The Royal Australian Navy was there. October 25 2014 marks the seventieth anniversary of the events. Now is an opportunity to provide a brief summary of its contribution to that momentous Battle of Leyte Gulf.
General MacArthur had been planning the liberation of the Philippines since early in 1943. As the war in the Pacific progressed, detailed plans were prepared for landings in Leyte Gulf and then at Luzon in late 1944 and early 1945. By March 1944 the Japanese were aware of the probability of attacks and landings at Leyte Gulf in late October, and were planning their defence. This was seen by the Japanese as their key to survival.

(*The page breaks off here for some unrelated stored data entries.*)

import Literature.MathematicalPhysics.QuantumLattice.PlaquetteBreathingSpaceGroup
import Literature.MathematicalPhysics.QuantumLattice.PairFieldSelectionRule
import HarnessLib

/-!
# `d`-wave selection rules on the breathing (plaquette) Hubbard torus

Topic `MathematicalPhysics/QuantumLattice`, family `hubbard`; sequel of `PlaquetteBreathingSpaceGroup`
and `PairFieldSelectionRule` (written for the crux `CooperPairDMott` of route `CooperPairDMottWalk`,
summit `HubbardSuperconductivity`, whose clause (c) asserts a MACROSCOPIC `d_{x²-y²}` pair amplitude
`z L² ‖φ₀‖² ‖φ₂‖² ≤ |⟨φ₂, Δ_d φ₀⟩|²` between the half-filled and the two-hole sector ground states
of the breathing torus `H_L(a,b,U) = hamiltonian (G ∖ P) a U + hamiltonian (G ⊓ P) b 0`, and whose
kill criterion (ii) is "pair momentum `(π,π)` ⟹ clause (c) false"). Contents, all PROVED:

* generic linear algebra of such amplitude bounds: both sides scale by `|c₀|²|c₂|²` under
  `φ₀ ↦ c₀ φ₀`, `φ₂ ↦ c₂ φ₂`, so when the ground states of BOTH sectors are unique up to scalars
  the bound for ONE pair of ground states gives it for ALL pairs (`amplitudeBound_forall_of_exists`);
  a symmetry preserving the sector ground states acts by a scalar on a non-degenerate one
  (`exists_eigenvalue_of_unique_groundState`); and the abstract kill criterion
  (`matrixElement_eq_zero_and_not_amplitudeBound`, from Wigner's selection rule
  `dotProduct_mulVec_eq_zero_of_twisted_eigen`): an isometry `V` with `V Δ = c Δ V` and
  `V`-eigenvectors `φ₀`, `φ₂` with `μ ≠ c λ` force `⟨φ₂, Δ φ₀⟩ = 0`, so NO bound with a positive
  constant holds;
* on the breathing torus (`breathing_dWave_selectionRule`): for a plaquette-compatible space-group
  element `(γ, v)` (file `PlaquetteBreathingSpaceGroup`), if the sector ground states `(N₀,M₀)`,
  `(N₂,M₂)` of `H_L(a,b,U)` are unique they are eigenvectors of `U_γ U_v` with eigenvalues `λ`,
  `μ`, and `⟨φ₂, Δ_d φ₀⟩ = 0` UNLESS `μ = χ_{B₁g}(γ) λ` (`spaceGroup_mul_pairField_dWave`);
  specialised to the three generators for even `L`: plaquette translations `U_{2eⱼ}` — nonzero pair
  (crystal) momentum relative to the parent kills the amplitude (`breathing_dWave_momentum_selectionRule`);
  the plaquette-centred rotation, `χ_{B₁g}(r) = -1` — a two-hole ground state not `B₁g` RELATIVE to
  the parent kills it (`breathing_dWave_rotation_selectionRule`); the plaquette-centred axis
  reflection, `χ = +1` (`breathing_dWave_reflection_selectionRule`).

Which quantum numbers the ground states of the breathing torus actually carry is not decided here.

Sources: D. J. Scalapino, Phys. Rep. 250 (1995) 329, §2 eqs. (2.2)–(2.3) [Scalapino1995];
D. J. Scalapino, S. A. Trugman, Philos. Mag. B 74 (1996) 607 (`d_{x²-y²}` symmetry of the plaquette
pair operator); E. P. Wigner, *Group Theory* (1959), ch. 12 (selection rules; folklore). No
definition and no named fact is introduced.
-/

noncomputable section

namespace Literature.MathematicalPhysics.QuantumLattice

open Matrix Finset
open Literature.Probability.LatticeModels
open scoped ComplexOrder

/-! ### Scaling of the two sides of clause (c); the reduction to ONE pair of ground states -/

section Abstract

variable {n : Type*} [Fintype n]

/-- `Re ⟨cψ, cψ⟩ = |c|² Re ⟨ψ, ψ⟩`. [folklore] -/
theorem re_star_smul_dotProduct_smul (c : ℂ) (ψ : n → ℂ) :
    (star (c • ψ) ⬝ᵥ (c • ψ)).re = ‖c‖ ^ 2 * (star ψ ⬝ᵥ ψ).re := by
  rw [star_smul, smul_dotProduct, dotProduct_smul, smul_smul, smul_eq_mul, Complex.star_def,
    Complex.conj_mul', ← Complex.ofReal_pow, Complex.re_ofReal_mul]

/-- `|⟨c₂ χ, Δ (c₀ φ)⟩|² = |c₀|² |c₂|² |⟨χ, Δ φ⟩|²`. [folklore] -/
theorem norm_sq_matrixElement_smul (Δ : Matrix n n ℂ) (c₀ c₂ : ℂ) (φ χ : n → ℂ) :
    ‖star (c₂ • χ) ⬝ᵥ (Δ *ᵥ (c₀ • φ))‖ ^ 2 =
      ‖c₀‖ ^ 2 * ‖c₂‖ ^ 2 * ‖star χ ⬝ᵥ (Δ *ᵥ φ)‖ ^ 2 := by
  rw [mulVec_smul, star_smul, smul_dotProduct, dotProduct_smul, smul_smul, smul_eq_mul, norm_mul,
    norm_mul, Complex.star_def, Complex.norm_conj]
  ring

/-- **Reduction of clause (c) to ONE pair of ground states.** If the ground states of `H` in the
sectors `(N₀, M₀)` and `(N₂, M₂)` are both unique up to scalars, then the homogeneous amplitude
bound `C · Re⟨φ₀,φ₀⟩ · Re⟨φ₂,φ₂⟩ ≤ |⟨φ₂, Δ φ₀⟩|²` for ONE pair of sector ground states implies it
for EVERY pair (both sides scale by `|c₀|²|c₂|²`). [folklore] -/
theorem amplitudeBound_forall_of_exists {Λ : Type*} [LinearOrder Λ] [Fintype Λ]
    (H Δ : Matrix (Finset (Orb Λ)) (Finset (Orb Λ)) ℂ) (N₀ N₂ : ℕ) (M₀ M₂ C : ℝ)
    (h₀ : ∀ φ φ', IsGroundStateInSector H N₀ M₀ φ → IsGroundStateInSector H N₀ M₀ φ' →
      ∃ c : ℂ, φ' = c • φ)
    (h₂ : ∀ φ φ', IsGroundStateInSector H N₂ M₂ φ → IsGroundStateInSector H N₂ M₂ φ' →
      ∃ c : ℂ, φ' = c • φ)
    (hex : ∃ ψ₀ ψ₂, IsGroundStateInSector H N₀ M₀ ψ₀ ∧ IsGroundStateInSector H N₂ M₂ ψ₂ ∧
      C * (star ψ₀ ⬝ᵥ ψ₀).re * (star ψ₂ ⬝ᵥ ψ₂).re ≤ ‖star ψ₂ ⬝ᵥ (Δ *ᵥ ψ₀)‖ ^ 2) :
    ∀ φ₀ φ₂, IsGroundStateInSector H N₀ M₀ φ₀ → IsGroundStateInSector H N₂ M₂ φ₂ →
      C * (star φ₀ ⬝ᵥ φ₀).re * (star φ₂ ⬝ᵥ φ₂).re ≤ ‖star φ₂ ⬝ᵥ (Δ *ᵥ φ₀)‖ ^ 2 := by
  obtain ⟨ψ₀, ψ₂, hψ₀, hψ₂, hb⟩ := hex
  intro φ₀ φ₂ hφ₀ hφ₂
  obtain ⟨c₀, rfl⟩ := h₀ ψ₀ φ₀ hψ₀ hφ₀
  obtain ⟨c₂, rfl⟩ := h₂ ψ₂ φ₂ hψ₂ hφ₂
  rw [re_star_smul_dotProduct_smul, re_star_smul_dotProduct_smul, norm_sq_matrixElement_smul]
  have h := mul_le_mul_of_nonneg_left hb (by positivity : (0 : ℝ) ≤ ‖c₀‖ ^ 2 * ‖c₂‖ ^ 2)
  calc C * (‖c₀‖ ^ 2 * (star ψ₀ ⬝ᵥ ψ₀).re) * (‖c₂‖ ^ 2 * (star ψ₂ ⬝ᵥ ψ₂).re)
      = ‖c₀‖ ^ 2 * ‖c₂‖ ^ 2 * (C * (star ψ₀ ⬝ᵥ ψ₀).re * (star ψ₂ ⬝ᵥ ψ₂).re) := by ring
    _ ≤ ‖c₀‖ ^ 2 * ‖c₂‖ ^ 2 * ‖star ψ₂ ⬝ᵥ (Δ *ᵥ ψ₀)‖ ^ 2 := h

/-- **A symmetry acts by a scalar on a non-degenerate sector ground state.** If `V` maps sector
ground states of `H` in `(N, M)` to sector ground states and the sector ground state is unique up
to scalars, every ground state is a `V`-eigenvector. [folklore] -/
theorem exists_eigenvalue_of_unique_groundState {Λ : Type*} [LinearOrder Λ] [Fintype Λ]
    (H V : Matrix (Finset (Orb Λ)) (Finset (Orb Λ)) ℂ) (N : ℕ) (M : ℝ)
    (hV : ∀ ψ, IsGroundStateInSector H N M ψ → IsGroundStateInSector H N M (V *ᵥ ψ))
    (huniq : ∀ φ φ', IsGroundStateInSector H N M φ → IsGroundStateInSector H N M φ' →
      ∃ c : ℂ, φ' = c • φ)
    {φ : Fock (Orb Λ)} (hφ : IsGroundStateInSector H N M φ) : ∃ lam : ℂ, V *ᵥ φ = lam • φ :=
  huniq φ (V *ᵥ φ) hφ (hV φ hφ)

They could not afford to lose the Philippines and be cut off from their communication with the vital resources of the southern regions. The forthcoming battle for Leyte Gulf was certain to be the greatest and most decisive battle of the war. The Japanese committed their entire and still vast navy to the battle. By this time the American navy’s presence in the Pacific was enormous.
The RAN’s contribution to the large task force for the landings in October 1944 consisted of the County Class heavy cruisers HMA Ships Australia and Shropshire, the Tribal Class destroyers HMA Ships Arunta and Warramunga, the River Class frigate HMAS Gascoyne, and Harbour Defence Motor Launch (HDML) 1074. In addition, there were three converted merchant cruisers, the infantry landing ships HMA Ships Manoora, Westralia and Kanimbla. This article concentrates on the contributions of these ships.
Task Force convoys for the Leyte Gulf landings left Humboldt Bay and converged on the Philippines in mid-October 1944. At one stage there were 471 ships in the bay, ready to go. On 18 October Gascoyne, which has been specially fitted for hydrographic duties, entered Leyte Gulf through a bombardment task group of battleships and other warships. Gascoyne was to mark shoals and lay buoys for the swept channel into San Pedro Bay. She completed that task by noon the next day. Meanwhile, HDML 1074 entered the bay to patrol the northern part of the Gulf. By nightfall all was ready for the landings, and early in the morning of 20 October the huge armada of landing craft made its way into the Gulf under an umbrella of heavy naval gunfire support. Manoora, Westralia and Kanimbla broke off from the main attack face to head south west for Panaon Island to take part in the landing to secure the Panaon Strait. Fortunately the landing at Panaon Island was virtually unopposed. The ships were able to get close to shore and the landing of troops and equipment progressed without interference. Having completed their tasks, they proceeded back to Leyte Gulf to join up with landing ships from other units. The only opposition then was from one enemy aircraft, but it was driven off by anti-aircraft fire. On 21 October, the convoy of ships left the area to return to Humboldt Bay, their valuable work completed.
Meanwhile, in the morning of 20 October, Australia, Shropshire, Arunta and Warrego moved past Gascoyne and HDML 1074 close into the Gulf to provide fire support for main landings in the northern part of the Gulf. The off-shore bombardments continued throughout the day. On that day alone, 18,150 troops (including General MacArthur, of course) and 13,500 tons of equipment were landed.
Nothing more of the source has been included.